И Вера Васильевна оказалась на платформе.
— Благополучно?
— Спасибо, — поблагодарила она. — Большое спасибо.
— Не на чем, — сказал Рыбкин. — Вы мне, а я вам.
— А ты далеко едешь? — спросил Славушка солдата.
— Отсюда не видать.
— Ну, прощай, — сказал Славушка…
Ему не хотелось расставаться с новым знакомым, Славушка понимал, что они никогда уже больше не увидятся.
— Как тебя зовут? — спросил Рыбкин мальчика.
— Славушка.
— Нет, полностью, — сказал Рыбкин.
— Вячеслав.
— А по фамилии?
— Ознобишин.
— А как меня зовут — помнишь? — спросил Рыбкин.
— Рыбкин Семен, — сказал Славушка.
— Правильно, — сказал Рыбкин. — Давай руку.
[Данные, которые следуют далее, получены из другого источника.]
/-! ### §1 Plumbing: the row binder `h47row` in cast form; the root class in `H_{𝓕(s)}` on an irreducible row -/

omit [W.IsElliptic] in
/-- **The row binder `h47row` (McCallum Prop. 4.4, localisation-order form, guard `G`) with the datum of conductor `mℓ`
given at `N = mℓ`** (through the cast `subst`; = pv-2's `Swap.addOrderOf_localization_kolyvaginClass_eq_of_prop44_cast`
with the typed fact `h44` replaced by the row binder). [cite: McCallumLMS1991, §4 Prop. 4.4 (p. 301)]
[cite: Jetchev2008, Prop. 4.4, Prop. 4.7 (p. 821)] -/
theorem addOrderOf_localization_kolyvaginClass_eq_of_h47row_cast
    (p : ℕ) [Fact p.Prime] (Dt : ModularParametrizationData W (W.conductorNorm ℤ)) (β : ℤ) (ι : K →+* ℂ)
    (G : ℕ → Prop)
    (h47row : ∀ (M : ℕ), 1 ≤ M → ∀ (m l : ℕ), Squarefree (m * l) → l.Prime → G l → ¬ l ∣ m →
      (∀ l' ∈ (m * l).primeFactors, Zhang2014.IsKolyvaginPrime (W.conductorNorm ℤ) W K p l' ∧
        M ≤ Zhang2014.kolyvaginIndex W p l') →
      ∀ (d : KolyvaginHeegnerData Dt β ι m) (d' : KolyvaginHeegnerData Dt β ι (m * l)),
      (∀ l' ∈ m.primeFactors, ∀ (x : ringClassField K ι m) (x' : ringClassField K ι (m * l)),
        (x : ℂ) = x' → ((d'.σ l' x' : ringClassField K ι (m * l)) : ℂ) = (d.σ l' x : ℂ)) →
      (∀ s ∈ d.S, ∃ s' ∈ d'.S, ∀ (x : ringClassField K ι m) (x' : ringClassField K ι (m * l)),
        (x : ℂ) = x' → ((s' x' : ringClassField K ι (m * l)) : ℂ) = (s x : ℂ)) →
      (∀ s' ∈ d'.S, ∃ s ∈ d.S, ∀ (x : ringClassField K ι m) (x' : ringClassField K ι (m * l)),
        (x : ℂ) = x' → ((s' x' : ringClassField K ι (m * l)) : ℂ) = (s x : ℂ)) →
      (∀ (x : ringClassField K ι m) (x' : ringClassField K ι (m * l)),
        (x : ℂ) = x' → d'.emb x' = d.emb x) →
      ∀ (v : HeightOneSpectrum (𝓞 K)), (l : 𝓞 K) ∈ v.asIdeal →
      addOrderOf ((galoisCohomology.localization
          ((W.baseChange K).torsionGaloisModule ((p ^ M : ℕ) : ℤ)) (Sum.inr v) 1 :
            galH1Torsion (W.baseChange K) ((p ^ M : ℕ) : ℤ) →+ _)
          (d'.kolyvaginClass (Fact.out : p.Prime) M)) =
        addOrderOf ((galoisCohomology.localization
          ((W.baseChange K).torsionGaloisModule ((p ^ M : ℕ) : ℤ)) (Sum.inr v) 1 :
            galH1Torsion (W.baseChange K) ((p ^ M : ℕ) : ℤ) →+ _)
          (d.kolyvaginClass (Fact.out : p.Prime) M)))
    (M : ℕ) (hM : 1 ≤ M) {m l N : ℕ} (hN : m * l = N) (hml : Squarefree N) (hl : l.Prime) (hG : G l)
    (hlm : ¬ l ∣ m)
    (hK' : ∀ l' ∈ N.primeFactors, Zhang2014.IsKolyvaginPrime (W.conductorNorm ℤ) W K p l' ∧
      M ≤ Zhang2014.kolyvaginIndex W p l')
    (d : KolyvaginHeegnerData Dt β ι m) (d' : KolyvaginHeegnerData Dt β ι N)
    (hσ : ∀ l' ∈ m.primeFactors, ∀ (x : ringClassField K ι m) (x' : ringClassField K ι N),
      (x : ℂ) = x' → ((d'.σ l' x' : ringClassField K ι N) : ℂ) = (d.σ l' x : ℂ))
    (hS : ∀ s ∈ d.S, ∃ s' ∈ d'.S, ∀ (x : ringClassField K ι m) (x' : ringClassField K ι N),
      (x : ℂ) = x' → ((s' x' : ringClassField K ι N) : ℂ) = (s x : ℂ))
    (hS' : ∀ s' ∈ d'.S, ∃ s ∈ d.S, ∀ (x : ringClassField K ι m) (x' : ringClassField K ι N),
      (x : ℂ) = x' → ((s' x' : ringClassField K ι N) : ℂ) = (s x : ℂ))
    (hemb : ∀ (x : ringClassField K ι m) (x' : ringClassField K ι N), (x : ℂ) = x' → d'.emb x' = d.emb x)
    (v : HeightOneSpectrum (𝓞 K)) (hv : (l : 𝓞 K) ∈ v.asIdeal) :
    addOrderOf ((galoisCohomology.localization
        ((W.baseChange K).torsionGaloisModule ((p ^ M : ℕ) : ℤ)) (Sum.inr v) 1 :
          galH1Torsion (W.baseChange K) ((p ^ M : ℕ) : ℤ) →+ _)
        (d'.kolyvaginClass (Fact.out : p.Prime) M)) =
      addOrderOf ((galoisCohomology.localization
        ((W.baseChange K).torsionGaloisModule ((p ^ M : ℕ) : ℤ)) (Sum.inr v) 1 :
          galH1Torsion (W.baseChange K) ((p ^ M : ℕ) : ℤ) →+ _)
        (d.kolyvaginClass (Fact.out : p.Prime) M)) := by
  subst hN
  exact h47row M hM m l hml hl hG hlm hK' d d' hσ hS hS' hemb v hv

section LevelUp

variable {Dt : ModularParametrizationData W (W.conductorNorm ℤ)} {β : ℤ} {ι : K →+* ℂ}
  {p : ℕ} [Fact p.Prime] {k : ℕ} [∀ j : ℕ, NumberField (ringClassField K ι j)]
  {𝒯 : SelmerStructure ((W.baseChange K).torsionGaloisModule ((p ^ k : ℕ) : ℤ))}
  (h𝒯 : ∀ v : HeightOneSpectrum (𝓞 K), 𝒯 (Sum.inr v) =
    ⨅ (ℓ : ℕ) (_ : ℓ.Prime ∧ (ℓ : 𝓞 K) ∈ v.asIdeal),
      ⨅ (w' : HeightOneSpectrum (𝓞 (ringClassField K ι ℓ)))
        (_ : w'.asIdeal.LiesOver v.asIdeal),
        letI := (adicCompletionOfLiesOver K (ringClassField K ι ℓ) v w').toAlgebra
        transverseSubgroup (GaloisRep.toLocal v ((W.baseChange K).torsionGaloisModule ((p ^ k : ℕ) : ℤ)))
          (w'.adicCompletion (ringClassField K ι ℓ)))

include h𝒯 in
/-- **The class of a `p^u`-th root `Q` of `P_s` lies in `H_{𝓕(s)}`, on an IRREDUCIBLE row** (stepL's
`Walk.rootClass_mem_selmerGroup_selmerF_of_levelUp` with the surjective frame replaced): Kummer places — the root class
is Kummer wherever `c_{k+u}(P_s)` is (`…_mem_kummer_of_admissible`), and `c_{k+u}(P_s)` is Kummer off `s` by Gross
Prop. 6.2 (1) modulo [GZ86 III (3.1)] in the Kolyvagin-SCOPED receptacle shape (k9-c4's
`localization_kolyvaginClass_mem_kummerSelmerStructure_of_GZ31_of_irreducible_kolyvagin`, CM facts by `_holds`); transverse
places — `…_mem_globalTransverse_of_admissible` from `htr` one level up. GIVEN the level-`p^{k+u}` admissibility `hA`
(on the rows: `NoTorsionIrr.isAdmissible_pointsSubgroup_of_hasIrreducibleModPGaloisRep`). [cite: Jetchev2008, §3.1 item 7 (p. 817), Prop. 4.5–4.6]
[cite: GrossLMS1991, §6 Prop. 6.2 (1)] [cite: GrossZagier1986, III (3.1)] [cite: Howard2004HeegnerKolyvagin, Lemma 2.7.3] -/
theorem rootClass_mem_selmerGroup_selmerF_of_levelUp_of_irreducible (hK : IsImaginaryQuadratic K)
    (hD3 : NumberField.discr K ≠ -3) (hD4 : NumberField.discr K ≠ -4)
    (hH : SatisfiesHeegnerHypothesis (W.conductorNorm ℤ) K) (hp2 : p ≠ 2)
    (hirr : W.HasIrreducibleModPGaloisRep p) (hpN : p ∣ W.conductorNorm ℤ)
    {n' : ℤ} (hcop' : IsCoprime (p : ℤ) n')
    (hGZ : ∀ (m : ℕ), Squarefree m →
      (∀ q ∈ m.primeFactors, Zhang2014.IsKolyvaginPrime (W.conductorNorm ℤ) W K p q) →
      ∀ (dm : KolyvaginHeegnerData Dt β ι m)
      (γ : ringClassField K ι m ≃ₐ[ℚ] ringClassField K ι m), γ ∈ ringClassGal ι m →
      ∀ v : HeightOneSpectrum (𝓞 K), ¬ (W.baseChange K).HasGoodReductionAt v →
        n' • pointsMap (W.baseChange K) (v.adicCompletion K)
            (dm.toGeomPoints (pointGalHom W (ringClassField K ι m) γ dm.y)) ∈
          E0Receptacle (W.baseChange K) v ∧
        ∀ (ℓ : ℕ), ℓ ∈ m.primeFactors → ∀ (dm' : KolyvaginHeegnerData Dt β ι (m / ℓ))
          (hle : ringClassField K ι (m / ℓ) ≤ ringClassField K ι m),
          n' • pointsMap (W.baseChange K) (v.adicCompletion K)
              (dm.toGeomPoints (pointGalHom W (ringClassField K ι m) γ
                (WeierstrassCurve.Affine.Point.map (W' := W)
                  ((RingClassField.inclusion ι hle).restrictScalars ℚ) dm'.y))) ∈
            E0Receptacle (W.baseChange K) v)
    {s : ℕ} (hs : Squarefree s) {u : ℕ}
    (hsK : ∀ ℓ ∈ s.primeFactors, Zhang2014.IsKolyvaginPrime (W.conductorNorm ℤ) W K p ℓ ∧
      k + u ≤ Zhang2014.kolyvaginIndex W p ℓ)
    (d : KolyvaginHeegnerData Dt β ι s) (Q : (W.baseChange (ringClassField K ι s)).toAffine.Point)
    (hAk : IsAdmissible (absoluteGaloisGroup K) d.pointsSubgroup ((p ^ k : ℕ) : ℤ))
    (hQ : d.toGeomPoints Q ∈ invPoints (absoluteGaloisGroup K) d.pointsSubgroup ((p ^ k : ℕ) : ℤ))
    (hQP : ((p ^ u : ℕ) : ℤ) • Q = d.derivedPoint)
    (hA : IsAdmissible (absoluteGaloisGroup K) d.pointsSubgroup ((p ^ (k + u) : ℕ) : ℤ))
    (hP : d.toGeomPoints d.derivedPoint ∈
      invPoints (absoluteGaloisGroup K) d.pointsSubgroup ((p ^ (k + u) : ℕ) : ℤ))
    (htr : ∀ ℓ ∈ s.primeFactors,
      (d.kolyvaginClass (Fact.out : p.Prime) (k + u) :
        galoisCohomology ((W.baseChange K).torsionGaloisModule ((p ^ (k + u) : ℕ) : ℤ)) 1) ∈
        transverseKer W K ι ((p ^ (k + u) : ℕ) : ℤ) ℓ) :
    (kolyvaginClass (W.baseChange K) ((p ^ k : ℕ) : ℤ)
        ((W.baseChange K).zsmul_geomPoints_surjective_of_charZero
          (by exact_mod_cast pow_ne_zero k (Fact.out : p.Prime).ne_zero)) hAk (d.toGeomPoints Q) hQ) ∈
      (selmerF W ((p ^ k : ℕ) : ℤ) 𝒯 (placesDividing K s)).selmerGroup := by
  have hp : p.Prime := Fact.out
  have hs0 : s ≠ 0 := hs.ne_zero
  -- Kummer condition at every place not over a prime of `s`, at level `k + u`, then pulled back
  have hKum : ∀ v : Place K, (∀ ℓ ∈ s.primeFactors, ¬ PlaceOver K v ℓ) →
      galoisCohomology.localization ((W.baseChange K).torsionGaloisModule ((p ^ k : ℕ) : ℤ)) v 1
        (kolyvaginClass (W.baseChange K) ((p ^ k : ℕ) : ℤ)
          ((W.baseChange K).zsmul_geomPoints_surjective_of_charZero
            (by exact_mod_cast pow_ne_zero k hp.ne_zero)) hAk (d.toGeomPoints Q) hQ) ∈
        (W.baseChange K).kummerSelmerStructure ((p ^ k : ℕ) : ℤ) v := by
    intro v hv
    refine localization_rootClass_mem_kummer_of_admissible W hp d k u Q hAk hQ hQP hA hP v ?_
    exact JetchevIrreducibleStringent.localization_kolyvaginClass_mem_kummerSelmerStructure_of_GZ31_of_irreducible_kolyvagin
      (phi_heegnerPointOfConductor_mem_range_map_ringClassField_holds (W.conductorNorm ℤ) W K)
      (exists_generator_ringClassGalOver_holds (K := K)) hK hD3 hD4 hH hp2 hirr hpN Dt β ι hcop' hGZ hs hsK d v hv
  exact (mem_selmerGroup_selmerF_iff W _ 𝒯 hs0 _).mpr
    ⟨hKum, localization_rootClass_mem_globalTransverse_of_admissible W h𝒯 hK hs hsK d Q hAk hQ hQP hA hP htr⟩

end LevelUp

end Summit.BirchSwinnertonDyer.BirchSwinnertonDyer.Theorems.JetchevIrreducibleSwap

end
Славушка протянул руку к окну.
— До свиданья, товарищ Ознобишин, — сказал Рыбкин.
— До свиданья, товарищ Рыбкин, — сказал Славушка.
За окном слышался гневный ропот, но отпихнуть солдата от окна никто не решался.
— Галдят, — сказал Рыбкин, чуть ухмыляясь и кося вбок глазом. — Надо закупориваться. — Он кивнул Вере Васильевне. — До свиданья и вам, Вера Васильевна. Учите ребят, желаю. У меня тоже была правильная учительша…
— Постой! — закричал Славушка, отставив саквояж. — Знаешь… Дай мне чего-нибудь! На память…
— Чего на память? — переспросил Рыбкин, и точно тень прошла по его лицу.
Он сунул руку в карман и отрицательно покачал головой.
— Нету, — сказал он. — Я бы дал, да не осталось ни кусочка.
Лицо Славушки вспыхнуло оттого, что Рыбкин мог подумать, будто Славушка клянчит у него сахар.
— Да ты что! — воскликнул Славушка. — Разве я сахара? Я память от тебя…
Он нащупал в кармане перочинный нож со множеством приспособлений, подаренный ему отчимом, и сунул в руку Рыбкину.
— Это от меня память, — скороговоркой сказал он, захлебываясь словами. — На всю жизнь. А ты мне… — Он запнулся, не зная, что сказать. — А ты мне… Хоть пуговицу!
Сырое осеннее утро, резкий холодный ветер, брань рассерженных пассажиров — все позабылось на мгновение.
— Да у меня и пуговицы-то… — несмело сказал Рыбкин и улыбнулся. — Постой…
Он сунул руку за пазуху, достал газету, разорвал пополам и протянул мальчику. В те голодные годы, особенно для мужчин, газета тоже была драгоценностью.
— Не серчай, больше нечего, — сказал он, виновато улыбаясь. — Но ежели на память…
— Спасибо, — сказал Славушка и спрятал газету в карман.
— Вот и ладно, хоть почитаешь. Прощевай, теперь мне весь день отбрехиваться. — Он решительно потянул на себя ремни и захлопнул окно.
Славушка поднял с земли саквояж и посмотрел на мать.
— Куда ж теперь? — спросила она сына. — Обещали выслать лошадь, но как ее найти?